Échec de la réforme judiciaire en Italie : un tremblement politique
Le récent échec d’un référendum crucial sur la réforme judiciaire en Italie a entraîné une onde de choc au sein du gouvernement. La Première ministre Giorgia Meloni, déjà sous pression, se trouve confrontée à des démissions significatives qui assombrissent son mandat.
Les démissions au sein du gouvernement
Suite à l’échec du référendum, plusieurs membres clés du gouvernement ont décidé de quitter leurs postes. Parmi eux, Giusi Bartolozzi, la chef de cabinet du ministère de la Justice, et Andrea Delmastro, le secrétaire d’État de ce même ministère. Bartolozzi avait été critiquée pour avoir comparé les juges italiens à des commandos d’exécution, tandis que Delmastro est soupçonné d’avoir des liens avec laCamorra, la mafia napolitaine.
La ministre du Tourisme face à la pression
La ministre du Tourisme, Daniela Santanchè, également membre du parti de Meloni, Fratelli d’Italia, a également fait face à une pression croissante pour démissionner en raison d’allégations de faillite frauduleuse et de falsification de bilans. Contrairement à Bartolozzi et Delmastro, elle a d’abord résisté aux appels à sa démission, malgré la demande explicite de Meloni.
Une réaction inattendue de la Première ministre
Meloni a réagi en saluant les démissions des membres de son équipe, tout en exprimant le souhait que Santanchè prenne une décision similaire. Toutefois, conformément aux conventions politiques italiennes, les ministres sont censés démissionner volontairement plutôt que d’être limogés, ce qui aurait pu affaiblir la position de Meloni.

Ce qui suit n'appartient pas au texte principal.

/-- **Step A (Lebowitz 1977, proof of Thm. 2, "general arguments": the energies of translation
invariant states lie between the one-sided `β`-derivatives of the pressure).** For the
nearest-neighbour Ising model on `ℤ^d` and `0 ≤ β' < β`,

`∑ᵢ ⟨σ_0σ_{eᵢ}⟩⁺_{β'} ≤ ∑ᵢ ⟨σ_0σ_{eᵢ}⟩^∅_{β}`.

Proof: by the Gibbs–Jensen chord inequality in the box `B(L+1)` with `+` b.c.,
`(β-β')|B(L)| ∑ᵢ ⟨σ_0σ_{eᵢ}⟩⁺_{β'} ≤ (β-β')⟨-H⁺⟩⁺_{β'} ≤ log Z⁺(β) - log Z⁺(β')`, and with free b.c.,
`log Z^∅(β) - log Z^∅(β') ≤ (β-β')⟨-H^∅⟩^∅_{β} ≤ (β-β')|B(L+1)| ∑ᵢ ⟨σ_0σ_{eᵢ}⟩^∅_{β}`; dividing by
`|B(L+1)|` and letting `L → ∞`, both middle terms tend to `ψ(β) - ψ(β')` since the pressure exists
and does not depend on the boundary condition (Friedli–Velenik 2017, Thm. 3.6). [cite: Lebowitz1977, §3, proof of Thm. 2, p. 470] [cite: FriedliVelenik2017, Thm. 3.6] -/
theorem sum_plusCorr_nn_le_sum_freeCorr_nn {β' β : ℝ} (hβ' : 0 ≤ β') (hlt : β' < β) :
    ∑ i, plusCorr d β' 0 {0, Pi.single i 1} ≤ ∑ i, freeCorr d β 0 {0, Pi.single i 1} := by
  have hβ : 0 ≤ β := hβ'.trans hlt.le
  have hδ : 0 < β - β' := sub_pos.2 hlt
  set P := ∑ i, plusCorr d β' 0 {0, Pi.single i 1} with hP
  set F := ∑ i, freeCorr d β 0 {0, Pi.single i 1} with hF
  have hN : ∀ L : ℕ, (0 : ℝ) < #(box d (L + 1)) := fun L => by
    exact_mod_cast Finset.card_pos.2 (box_nonempty d (L + 1))
  -- (1) plus boundary condition
  have h1 : ∀ L : ℕ, (β - β') * ((#(box d L) : ℝ) / #(box d (L + 1))) * P ≤
      pressureIn (zdGraph d) (box d (L + 1)) β 0 .plus -
        pressureIn (zdGraph d) (box d (L + 1)) β' 0 .plus := by
    intro L
    have hJ := mul_isingExpect_neg_hamiltonian_le_log_sub (zdGraph d) (box d (L + 1)) β' β 0 .plus
    have hE := le_isingExpect_neg_hamiltonian_plus_box (d := d) hβ' L
    have hb : (#(box d (L + 1)) : ℝ) ≠ 0 := (hN L).ne'
    rw [pressureIn, pressureIn, ← sub_div, le_div_iff₀ (hN L)]
    calc (β - β') * ((#(box d L) : ℝ) / #(box d (L + 1))) * P * #(box d (L + 1))
        = (β - β') * (#(box d L) * P) := by field_simp
      _ ≤ (β - β') * isingExpect (zdGraph d) (box d (L + 1)) β' 0 .plus
            (fun σ => -isingHamiltonian (zdGraph d) (box d (L + 1)) 0 .plus σ) :=
          mul_le_mul_of_nonneg_left hE hδ.le
      _ ≤ _ := hJ
  -- (2) free boundary condition
  have h2 : ∀ L : ℕ, pressureIn (zdGraph d) (box d (L + 1)) β 0 .free -
      pressureIn (zdGraph d) (box d (L + 1)) β' 0 .free ≤ (β - β') * F := by
    intro L
    have hJ := mul_isingExpect_neg_hamiltonian_le_log_sub (zdGraph d) (box d (L + 1)) β β' 0 .free
    have hE := isingExpect_neg_hamiltonian_free_box_le (d := d) hβ (L + 1)
    rw [pressureIn, pressureIn, ← sub_div, div_le_iff₀ (hN L)]
    have hE' : (β - β') * isingExpect (zdGraph d) (box d (L + 1)) β 0 .free
        (fun σ => -isingHamiltonian (zdGraph d) (box d (L + 1)) 0 .free σ) ≤
        (β - β') * (#(box d (L + 1)) * F) := mul_le_mul_of_nonneg_left hE hδ.le
    nlinarith [hJ, hE']
  -- limits
  have hlim : ∀ bc : BoundaryCondition (Site d),
      Tendsto (fun L : ℕ => pressureIn (zdGraph d) (box d (L + 1)) β 0 bc -
        pressureIn (zdGraph d) (box d (L + 1)) β' 0 bc) atTop (𝓝 (pressure d β 0 - pressure d β' 0)) :=
    fun bc => ((hasBoxLimit_pressureIn_holds d β 0 bc).comp (tendsto_add_atTop_nat 1)).sub
      ((hasBoxLimit_pressureIn_holds d β' 0 bc).comp (tendsto_add_atTop_nat 1))
  have hl : Tendsto (fun L : ℕ => (β - β') * ((#(box d L) : ℝ) / #(box d (L + 1))) * P) atTop
      (𝓝 ((β - β') * 1 * P)) :=
    (tendsto_const_nhds.mul (tendsto_card_box_div_card_box_succ d)).mul tendsto_const_nhds
  rw [mul_one] at hl
  have hA : (β - β') * P ≤ pressure d β 0 - pressure d β' 0 :=
    le_of_tendsto_of_tendsto hl (hlim .plus) (Eventually.of_forall h1)
  have hB : pressure d β 0 - pressure d β' 0 ≤ (β - β') * F := le_of_tendsto' (hlim .free) h2
  exact le_of_mul_le_mul_left (hA.trans hB) hδ

end StepA


/-! ### Step C: a point of `(β₁, β₂)` where the nearest-neighbour energies of `μ^∅` and `μ⁺` agree -/

section StepC

variable {d : ℕ}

Stratégies pour éviter la déstabilisation
Au lieu de demander un limogeage officiel, Meloni avait la possibilité de solliciter le président Sergio Mattarella pour retirer Santanchè de ses fonctions. Cela aurait révélé une image de faiblesse qui ne convenait pas à son administration en pleine tourmente.
Un retrait chargé de messages
Face à la montée des critiques et à un éventuel vote de défiance posé par l’opposition, Santanchè a finalement cédé. Son départ, cependant, a été accompagné d’un message clair, dans lequel elle se distancie des responsabilités concernant l’échec du référendum. Elle a exprimé : “Je refuse de devenir le bouc émissaire de cette situation.” Cette déclaration illustre la tension au sein du gouvernement, alors que Meloni émerge affaiblie après cet épisode tumultueux.
Les implications futures
La crise actuelle ne semble pas se limiter à une simple restructuration gouvernementale. Elle soulève des questions fondamentales sur la capacité de Meloni à maintenir le cap sur ses projets clés, notamment la réforme judiciaire. Avec ces démissions, le gouvernement semble vaciller, révélant les fissures dans l’unité de la coalition dirigeante et mettant en lumière les tensions internes de Fratelli d’Italia.
Conclusion : une période incertaine pour Meloni
Alors que Giorgia Meloni tente de redresser la situation, la route à suivre sera semée d’embûches. La perte de ces ministres clés pourrait avoir des conséquences à long terme sur sa légitimité et son autorité, rendant impératif un redressement stratégique pour éviter de nouvelles turbulences politiques.